The output for [2] using the x86_64_comparebyte3.patch CompareByte is:
210.694.292.040   cycles:u( +-  0,00% )
524.341.215.569   instructions:u #   2,49  insn per cycle ( +-  0,00% )
 62,129294243 seconds time elapsed( +-  0,00% )


With Florian's benchmark I also observe that the patched version is
slightly slower than the original. But I have no idea why this is so.


On 23.10.2017 00:25, Markus Beth wrote:

I used 2 different benchmarks. One for (very) short buffers [1] and one
for rather large buffers [2].

[1]:
var
   key, key2: string;
   res: LongWord;
   i: SizeInt;

begin
   key  := 'A';
   key2 := 'A';
   for i:= 0 to 10 do begin
     res := CompareByte(key[1], key2[1], Length(key));
   end;
end.

[2]:
var
   key, key2: string;
   res: LongWord;
   i: SizeInt;

begin
   SetLength(key,10240 * 1024);
   SetLength(key2,10240 * 1024);
   for i:= 0 to 1 do begin
     hash := CompareByte_RTL(key[1], key2[1], Length(key));
   end;
end.


The measurement takes place on a Intel Core i5 CPU M520@2.40GHz which
has a Westmere Microarchitecture. The programs are run on an otherwise
idle Linux (OpenSuse Tumbleweed) system via

perf stat -e cycles -e instructions -r 3 taskset -c 1 ./comparebyte

after the following setup:
  cpupower frequency-set -g performance
  echo 0 > /sys/devices/system/cpu/cpufreq/boost (westmere)
  echo 1 > /sys/devices/system/cpu/intel_pstate/no_turbo (ivy bridge)


The output for [1] using the current RTL CompareByte is:
  11.336.449.124   cycles  ( +-  0,05% )
  28.077.280.776   instructions   #   2,48  insn per cycle ( +-  0,00% )
   4,736782553 seconds time elapsed    ( +-  0,05% )

The output for [1] using the x86_64_comparebyte3.patch CompareByte is:
  10.293.397.316   cycles  ( +-  0,01% )
  26.070.305.490   instructions   #   2,53  insn per cycle ( +-  0,00% )
   4,301081734 seconds time elapsed    ( +-  0,01% )

The output for [2] using the current RTL CompareByte is:
325.526.707.243   cycles  ( +-  0,31% )
736.237.912.850   instructions   #   2,26  insn per cycle ( +-  0,00% )
136,013215979 seconds time elapsed    ( +-  0,31% )

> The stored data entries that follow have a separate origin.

/-! D-0027 §2.1 — DECIDING THEOREM (planner-authored via `route open/edit --closes-file`; by planner-abc-idea-3-g2-0 2026-08-27T23:33:41Z):
its hypotheses are this route's items and its conclusion the sub-problem Statement (glue_lint), and it elaborates with this file. -/

@[closes "route-ABC-ThreeSlotCyclotomicDescent"] theorem closes (h_RigidThreeSlotABC : RigidThreeSlotABC) (h_CyclotomicZooABC : CyclotomicZooABC)
    (h_FewPrimeUniformABC : FewPrimeUniformABC) (h_DeepRegimeABC : DeepRegimeABC) : _root_.ABC := by
  rw [_root_.ABC_iff]
  intro ε hε
  obtain ⟨W, C₂, hC₂, hTail⟩ :=
    Summit.ABC.ABC.Theorems.DeepRegimeABC.omegaTail_of_deepRegimeABC h_DeepRegimeABC ε hε
  obtain ⟨C₁, hC₁, hMid⟩ := h_FewPrimeUniformABC W ε hε
  obtain ⟨C_R, hC_R, hRig⟩ := h_RigidThreeSlotABC ε hε
  obtain ⟨C_Z, hC_Z, hZoo⟩ := h_CyclotomicZooABC ε hε
  refine ⟨max (max C_R C_Z) (max C₁ C₂), lt_max_of_lt_left (lt_max_of_lt_left hC_R), fun a b c habc => ?_⟩
  have hr : (0 : ℝ) ≤ ((Literature.NumberTheory.DiophantineGeometry.rad a b c : ℕ) : ℝ) ^ (1 + ε) :=
    Real.rpow_nonneg (Nat.cast_nonneg _) _
  rcases le_or_gt (a * b * c).primeFactors.card 3 with h3 | h3
  · by_cases hrig : (2 ≤ a ∧ 2 ≤ b ∧ Nat.Coprime (Nat.log a.minFac a) (Nat.log b.minFac b) ∧
        Nat.Coprime (Nat.log a.minFac a) (Nat.log c.minFac c) ∧ Nat.Coprime (Nat.log b.minFac b) (Nat.log c.minFac c))
    · exact (hRig a b c habc h3 hrig).trans_le
        (mul_le_mul_of_nonneg_right ((le_max_left _ _).trans (le_max_left _ _)) hr)
    · exact (hZoo a b c habc h3 hrig).trans_le
        (mul_le_mul_of_nonneg_right ((le_max_right _ _).trans (le_max_left _ _)) hr)
  · rcases le_or_gt (a * b * c).primeFactors.card W with hW | hW
    · exact (hMid a b c habc (by omega) hW).trans_le
        (mul_le_mul_of_nonneg_right ((le_max_left _ _).trans (le_max_right _ _)) hr)
    · exact (hTail a b c habc hW.le).trans_le
        (mul_le_mul_of_nonneg_right ((le_max_right _ _).trans (le_max_right _ _)) hr)

end Summit.ABC.ABC.Theses.ThreeSlotCyclotomicDescent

The output for [2] using the x86_64_comparebyte3.patch CompareByte is:
224.621.009.410   cycles  ( +-  0,95% )
525.832.575.056   instructions   #   2,34  insn per cycle ( +-  0,00% )
  93,851685247 seconds time elapsed    ( +-  0,95% )


I hopefully can come up with the corresponding numbers for a ivy bridge
CPU tomorrow.


On 22.10.2017 20:55, Florian Klämpfl wrote:

Am 21.10.2017 um 01:24 schrieb Markus Beth:

Find attached the already announced version of CompareByte.



What benchmark did you use? In my tests it is slightly slower than 
that one of fpc 3.0.x?


I used the following test program:

var
   buf1,buf2 : array[0..127] of byte;
   pos,len,i,j : longint;

begin
   for i:=1 to 100 do
 begin
   len:=random(100);
   for j:=0 to len-1 do
 begin
   buf1[j]:=random(256);
   buf2[j]:=random(256);
 end;

   for j:=0 to random(10) do
 buf2[j]:=buf1[j];

   for j:=1 to 100 do
 CompareByte(buf1,buf2,len);
 end;
end.




On 16.10.2017 23:08, Markus Beth wrote:

On 16.10.2017 22:41, Florian Klämpfl wrote:
P.S.: I am currently working on another version of CompareByte 
that might have a slightly higher
latency for very small len but a higher throughput (2 cycles per 
iteration vs. 3 cycles on an Intel
Arrandale CPU (Westmere microarchitecture)). But this would need 
some more testing and

benchmarking.
I can come up with it here again if this would be of any interest.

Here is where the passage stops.